Three Or More Stereocenters (Continued)

• Cholesterol's structure has 8 stereocenters, meaning 2⁸ = 256 stereoisomers are possible

Optical Activity

• Ordinary light waves vibrate in all planes perpendicular to the direction of propagation
• Plane-polarized is used to describe light waves that vibrate only in parallel planes.
• A polarimeter measures the ability of compounds to rotate plane-polarized light
• Optically active compounds rotate the plane of plane-polarized light

Polarimeter

• It's a device used to meticulously measure the rotation of plane-polarized light by a chemical sample.
• The components include a light source, polarizing filter, sample tube, and an analyzer

Optical Activity (Continued)

• Dextrorotatory molecules produce a clockwise rotation of light's plane of polarization
• Levorotatory molecules produce counter-clockwise rotation.
• Specific rotation is determined by the magnitude of rotation for a given concentration and tube length of optically active substance

Chirality in Biomolecules

• Most biomolecules are chiral, with few inorganic salts and low-molecular organic substances being exceptions
• Usually, only one stereoisomer is found in nature for a compound

Chirality in Biomolecules (Continued)

• Enzymes are chiral biocatalysts that have many stereocenters
• An example is chymotrypsin, which has 251 stereocenters
• The maximum number of stereoisomers for chymotrypsin is very high.
• Only one stereoisomer of any chiral compound is created and employed by an organism

Chirality in Biomolecules (Continued 2)

• Enzymes exhibit chiral behavior, reacting or producing only substances with stereochemical compatibility

Chirality in Biomolecules (Continued 3)

• Molecular interactions in chiral environments lead to distinct physiological responses by molecules and their enantiomers/diastereomers
• (S)-ibuprofen, for instance, is an active pain reliever.

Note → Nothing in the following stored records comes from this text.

import Summits.AnomalousDissipation.AnomalousDissipation.Theorems.SolenoidalFractalHomogenisationRealisedQuasiStaticCellLawGammaPos
import HarnessLib

/-!
# K2R `RealisedQuasiStaticCellLaw`, line `floquet-bloch`, stub `stub_lowSectorDecay` (S1D): lower bound of the in-plane
# slaving weight (finite-`n` isotropy input of the W-near road)

Summits-side helper file (everything proved; no definitions, no named facts; `--supports stmt-AnomalousDissipation-20446`).
With `a = |ℓ|`, `b = |K|`, `C = |ℓ·K|`, the link floor `F = (C − a²)/(a(a+b))` of `abs_inPlane_link_ge` (both neighbours) and
the gaps `d_{±1} − d₀ = 1 ± 2(ℓ·K)/b² ≤ 1 + 2C/b²`: the in-plane slaving weight obeys
`σ_i = s₋₁²/(d₋₁−d₀) + s₀²/(d₁−d₀) ≥ 2·max(F,0)²/(1 + 2C/b²)` (`inPlane_weight_lower`). As `a/b → 0` this is
`2(ℓ̂·K̂)²(1 − O(a/b))`, the nominal in-plane weight of `slotGain_frame`.
-/

set_option linter.dupNamespace false

noncomputable section

namespace Summit.AnomalousDissipation.AnomalousDissipation.Theorems.SolenoidalFractalHomogenisation.RealisedQuasiStaticCellLaw

open Matrix
open scoped Matrix
open Literature.Analysis Literature.Analysis.FunctionSpaces Literature.Analysis.FunctionSpaces.Torus

/-- `freqNormSq` is the real self dot product of the cast vector. -/
theorem freqNormSq_eq_dotProduct (v : Fin 3 → ℤ) :
    freqNormSq v = (fun i => ((v i : ℤ) : ℝ)) ⬝ᵥ (fun i => ((v i : ℤ) : ℝ)) := by
  simp [freqNormSq, dotProduct, sq]

/-- **Lower bound of the in-plane slaving weight.** -/
theorem inPlane_weight_lower (ℓ K : Fin 3 → ℤ) (hℓ : ℓ ≠ 0) (hK : K ≠ 0) {ζr : Fin 3 → ℝ} (hζ1 : ζr ⬝ᵥ ζr = 1)
    (hζ0 : ζr ⬝ᵥ (fun i => ((ℓ i : ℤ) : ℝ)) = 0) (hζK : ζr ⬝ᵥ (fun i => ((K i : ℤ) : ℝ)) = 0)
    {p : ℤ → Fin 3 → ℝ}
    (hp : ∀ J : ℤ, p J = (Real.sqrt ((fun i => (((ℓ + J • K) i : ℤ) : ℝ)) ⬝ᵥ (fun i => (((ℓ + J • K) i : ℤ) : ℝ))))⁻¹ •
        (fun i => (((ℓ + J • K) i : ℤ) : ℝ)) ⨯₃ ζr)
    (hgp : 0 < freqNormSq (ℓ + (1 : ℤ) • K) / freqNormSq K - freqNormSq ℓ / freqNormSq K)
    (hgm : 0 < freqNormSq (ℓ + (-1 : ℤ) • K) / freqNormSq K - freqNormSq ℓ / freqNormSq K) :
    2 * (max ((|(fun i => ((ℓ i : ℤ) : ℝ)) ⬝ᵥ (fun i => ((K i : ℤ) : ℝ))| -
              (fun i => ((ℓ i : ℤ) : ℝ)) ⬝ᵥ (fun i => ((ℓ i : ℤ) : ℝ))) /
            (Real.sqrt ((fun i => ((ℓ i : ℤ) : ℝ)) ⬝ᵥ (fun i => ((ℓ i : ℤ) : ℝ))) *
              (Real.sqrt ((fun i => ((ℓ i : ℤ) : ℝ)) ⬝ᵥ (fun i => ((ℓ i : ℤ) : ℝ))) +
                Real.sqrt ((fun i => ((K i : ℤ) : ℝ)) ⬝ᵥ (fun i => ((K i : ℤ) : ℝ)))))) 0) ^ 2 /
        (1 + 2 * |(fun i => ((ℓ i : ℤ) : ℝ)) ⬝ᵥ (fun i => ((K i : ℤ) : ℝ))| /
          ((fun i => ((K i : ℤ) : ℝ)) ⬝ᵥ (fun i => ((K i : ℤ) : ℝ)))) ≤
      (p (-1) ⬝ᵥ p 0) ^ 2 / (freqNormSq (ℓ + (-1 : ℤ) • K) / freqNormSq K - freqNormSq ℓ / freqNormSq K) +
        (p 0 ⬝ᵥ p 1) ^ 2 / (freqNormSq (ℓ + (1 : ℤ) • K) / freqNormSq K - freqNormSq ℓ / freqNormSq K) := by
  set lr : Fin 3 → ℝ := fun i => ((ℓ i : ℤ) : ℝ) with hlr
  set Kr : Fin 3 → ℝ := fun i => ((K i : ℤ) : ℝ) with hKr
  have hpos : ∀ {v : Fin 3 → ℤ}, v ≠ 0 → 0 < (fun i => ((v i : ℤ) : ℝ)) ⬝ᵥ (fun i => ((v i : ℤ) : ℝ)) := by
    intro v hv
    obtain ⟨i, hi⟩ : ∃ i, v i ≠ 0 := by
      by_contra h
      push Not at h
      exact hv (funext h)
    have hi' : ((v i : ℤ) : ℝ) ≠ 0 := by exact_mod_cast hi
    have e : (fun i => ((v i : ℤ) : ℝ)) ⬝ᵥ (fun i => ((v i : ℤ) : ℝ)) = ∑ l, ((v l : ℤ) : ℝ) ^ 2 := by simp [dotProduct, sq]
    rw [e]
    exact lt_of_lt_of_le (by positivity) (Finset.single_le_sum (fun l _ => sq_nonneg (((v l : ℤ) : ℝ))) (Finset.mem_univ i))
  have hb : 0 < Kr ⬝ᵥ Kr := hpos hK
  obtain ⟨F, hF⟩ : ∃ F : ℝ, F = (|lr ⬝ᵥ Kr| - lr ⬝ᵥ lr) /
      (Real.sqrt (lr ⬝ᵥ lr) * (Real.sqrt (lr ⬝ᵥ lr) + Real.sqrt (Kr ⬝ᵥ Kr))) := ⟨_, rfl⟩
  rw [← hF]
  -- the two links dominate `F`
  have h0 : F ≤ |p 0 ⬝ᵥ p 1| := by
    rw [hF, hp 0, hp 1]; exact abs_inPlane_link_ge ℓ K hℓ hK hζ1 hζ0 hζK
  have hm : F ≤ |p (-1) ⬝ᵥ p 0| := by
    have hK' : -K ≠ 0 := neg_ne_zero.2 hK
    have hζK' : ζr ⬝ᵥ (fun i => (((-K) i : ℤ) : ℝ)) = 0 := by
      have e : (fun i => (((-K) i : ℤ) : ℝ)) = -Kr := by funext i; simp [hKr]
      rw [e, dotProduct_neg, hζK, neg_zero]
    have h := abs_inPlane_link_ge ℓ (-K) hℓ hK' hζ1 hζ0 hζK'
    have eK : (fun i => (((-K) i : ℤ) : ℝ)) = -Kr := by funext i; simp [hKr]
    rw [eK, dotProduct_neg, abs_neg, neg_dotProduct, dotProduct_neg, neg_neg] at h
    have e0 : ℓ + (0 : ℤ) • (-K) = ℓ + (0 : ℤ) • K := by simp
    have e1 : ℓ + (1 : ℤ) • (-K) = ℓ + (-1 : ℤ) • K := by simp
    rw [e0, e1, ← hp 0, ← hp (-1), dotProduct_comm (p 0) (p (-1))] at h
    rw [hF]; exact h
  have hsq0 : (max F 0) ^ 2 ≤ (p 0 ⬝ᵥ p 1) ^ 2 := by
    rw [← sq_abs (p 0 ⬝ᵥ p 1)]
    exact pow_le_pow_left₀ (le_max_right _ _) (max_le h0 (abs_nonneg _)) 2
  have hsqm : (max F 0) ^ 2 ≤ (p (-1) ⬝ᵥ p 0) ^ 2 := by
    rw [← sq_abs (p (-1) ⬝ᵥ p 0)]
    exact pow_le_pow_left₀ (le_max_right _ _) (max_le hm (abs_nonneg _)) 2
  -- the gaps are at most `1 + 2C/b²`
  have hKf : freqNormSq K = Kr ⬝ᵥ Kr := freqNormSq_eq_dotProduct K
  have hℓf : freqNormSq ℓ = lr ⬝ᵥ lr := freqNormSq_eq_dotProduct ℓ
  have hJf : ∀ J : ℤ, freqNormSq (ℓ + J • K) = lr ⬝ᵥ lr + 2 * (J : ℝ) * (lr ⬝ᵥ Kr) + (J : ℝ) ^ 2 * (Kr ⬝ᵥ Kr) := by
    intro J
    rw [freqNormSq_eq_dotProduct]
    have e : (fun i => (((ℓ + J • K) i : ℤ) : ℝ)) = lr + (J : ℝ) • Kr := by funext i; simp [hlr, hKr]
    rw [e, add_dotProduct, dotProduct_add, dotProduct_add, smul_dotProduct, dotProduct_smul, dotProduct_smul,
      smul_dotProduct, dotProduct_comm Kr lr]
    simp only [smul_eq_mul]
    ring
  have hgap1 : freqNormSq (ℓ + (1 : ℤ) • K) / freqNormSq K - freqNormSq ℓ / freqNormSq K ≤
      1 + 2 * |lr ⬝ᵥ Kr| / (Kr ⬝ᵥ Kr) := by
    rw [hJf, hℓf, hKf, ← sub_div, div_le_iff₀ hb]
    push_cast
    have := le_abs_self (lr ⬝ᵥ Kr)
    have e : (1 + 2 * |lr ⬝ᵥ Kr| / (Kr ⬝ᵥ Kr)) * (Kr ⬝ᵥ Kr) = Kr ⬝ᵥ Kr + 2 * |lr ⬝ᵥ Kr| := by field_simp
    rw [e]; nlinarith
  have hgapm : freqNormSq (ℓ + (-1 : ℤ) • K) / freqNormSq K - freqNormSq ℓ / freqNormSq K ≤
      1 + 2 * |lr ⬝ᵥ Kr| / (Kr ⬝ᵥ Kr) := by
    rw [hJf, hℓf, hKf, ← sub_div, div_le_iff₀ hb]
    push_cast
    have := neg_abs_le (lr ⬝ᵥ Kr)
    have e : (1 + 2 * |lr ⬝ᵥ Kr| / (Kr ⬝ᵥ Kr)) * (Kr ⬝ᵥ Kr) = Kr ⬝ᵥ Kr + 2 * |lr ⬝ᵥ Kr| := by field_simp
    rw [e]; nlinarith
  have hD : 0 < 1 + 2 * |lr ⬝ᵥ Kr| / (Kr ⬝ᵥ Kr) := by positivity
  -- assemble: M²/D ≤ s²/gap for both, then add
  have hM0 : 0 ≤ (max F 0) ^ 2 := sq_nonneg _
  have t1 : (max F 0) ^ 2 / (1 + 2 * |lr ⬝ᵥ Kr| / (Kr ⬝ᵥ Kr)) ≤
      (p 0 ⬝ᵥ p 1) ^ 2 / (freqNormSq (ℓ + (1 : ℤ) • K) / freqNormSq K - freqNormSq ℓ / freqNormSq K) :=
    div_le_div₀ (sq_nonneg _) hsq0 hgp hgap1
  have t2 : (max F 0) ^ 2 / (1 + 2 * |lr ⬝ᵥ Kr| / (Kr ⬝ᵥ Kr)) ≤
      (p (-1) ⬝ᵥ p 0) ^ 2 / (freqNormSq (ℓ + (-1 : ℤ) • K) / freqNormSq K - freqNormSq ℓ / freqNormSq K) :=
    div_le_div₀ (sq_nonneg _) hsqm hgm hgapm
  have e2 : 2 * (max F 0) ^ 2 / (1 + 2 * |lr ⬝ᵥ Kr| / (Kr ⬝ᵥ Kr)) =
      (max F 0) ^ 2 / (1 + 2 * |lr ⬝ᵥ Kr| / (Kr ⬝ᵥ Kr)) + (max F 0) ^ 2 / (1 + 2 * |lr ⬝ᵥ Kr| / (Kr ⬝ᵥ Kr)) := by ring
  rw [e2]
  linarith [t1, t2]

/-- **The out-of-plane slaving weight is at least `2`** (exactly `2/(1 − y²)`, `y = 2ℓ·K/|K|²`). -/
theorem outPlane_weight_ge_two (ℓ K : Fin 3 → ℤ) (hK : K ≠ 0)
    (hgp : 0 < freqNormSq (ℓ + (1 : ℤ) • K) / freqNormSq K - freqNormSq ℓ / freqNormSq K)
    (hgm : 0 < freqNormSq (ℓ + (-1 : ℤ) • K) / freqNormSq K - freqNormSq ℓ / freqNormSq K) :
    2 ≤ 1 / (freqNormSq (ℓ + (-1 : ℤ) • K) / freqNormSq K - freqNormSq ℓ / freqNormSq K) +
      1 / (freqNormSq (ℓ + (1 : ℤ) • K) / freqNormSq K - freqNormSq ℓ / freqNormSq K) := by
  set lr : Fin 3 → ℝ := fun i => ((ℓ i : ℤ) : ℝ) with hlr
  set Kr : Fin 3 → ℝ := fun i => ((K i : ℤ) : ℝ) with hKr
  have hb : 0 < Kr ⬝ᵥ Kr := by
    obtain ⟨i, hi⟩ : ∃ i, K i ≠ 0 := by
      by_contra h
      push Not at h
      exact hK (funext h)
    have hi' : ((K i : ℤ) : ℝ) ≠ 0 := by exact_mod_cast hi
    have e : Kr ⬝ᵥ Kr = ∑ l, ((K l : ℤ) : ℝ) ^ 2 := by simp [hKr, dotProduct, sq]
    rw [e]
    exact lt_of_lt_of_le (by positivity) (Finset.single_le_sum (fun l _ => sq_nonneg (((K l : ℤ) : ℝ))) (Finset.mem_univ i))
  have hKf : freqNormSq K = Kr ⬝ᵥ Kr := freqNormSq_eq_dotProduct K
  have hℓf : freqNormSq ℓ = lr ⬝ᵥ lr := freqNormSq_eq_dotProduct ℓ
  have hJf : ∀ J : ℤ, freqNormSq (ℓ + J • K) = lr ⬝ᵥ lr + 2 * (J : ℝ) * (lr ⬝ᵥ Kr) + (J : ℝ) ^ 2 * (Kr ⬝ᵥ Kr) := by
    intro J
    rw [freqNormSq_eq_dotProduct]
    have e : (fun i => (((ℓ + J • K) i : ℤ) : ℝ)) = lr + (J : ℝ) • Kr := by funext i; simp [hlr, hKr]
    rw [e, add_dotProduct, dotProduct_add, dotProduct_add, smul_dotProduct, dotProduct_smul, dotProduct_smul,
      smul_dotProduct, dotProduct_comm Kr lr]
    simp only [smul_eq_mul]
    ring
  obtain ⟨y, hy⟩ : ∃ y : ℝ, y = 2 * (lr ⬝ᵥ Kr) / (Kr ⬝ᵥ Kr) := ⟨_, rfl⟩
  have e1 : freqNormSq (ℓ + (1 : ℤ) • K) / freqNormSq K - freqNormSq ℓ / freqNormSq K = 1 + y := by
    rw [hJf, hℓf, hKf, hy]; field_simp; push_cast; ring
  have em : freqNormSq (ℓ + (-1 : ℤ) • K) / freqNormSq K - freqNormSq ℓ / freqNormSq K = 1 - y := by
    rw [hJf, hℓf, hKf, hy]; field_simp; push_cast; ring
  rw [e1] at hgp ⊢
  rw [em] at hgm ⊢
  rw [div_add_div _ _ hgm.ne' hgp.ne', le_div_iff₀ (mul_pos hgm hgp)]
  nlinarith [sq_nonneg y]

end Summit.AnomalousDissipation.AnomalousDissipation.Theorems.SolenoidalFractalHomogenisation.RealisedQuasiStaticCellLaw

end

However, its R enantiomer is inactive
• Most drugs exist as enantiomers that can have dramatically differing physiological responses

Resolution

• A racemic mixture is an equimolar blend of two enantiomers
• The specific rotation of the racemic mixture is zero.
• Resolution is the procedure to separate enantiomers in a racemic mixture

Resolution (Continued)

• Enzymes can be used to resolve racemic mixtures
• It's a method for separating components of a racemic mixture

Chirality

• Discusses several problems or examples relating to chirality
• The discussion illustrates whether various molecules are chiral or achiral
• It elucidates the concepts of configurational isomers, stereoisomers, and enantiomers, and it involves the R/S configuration system.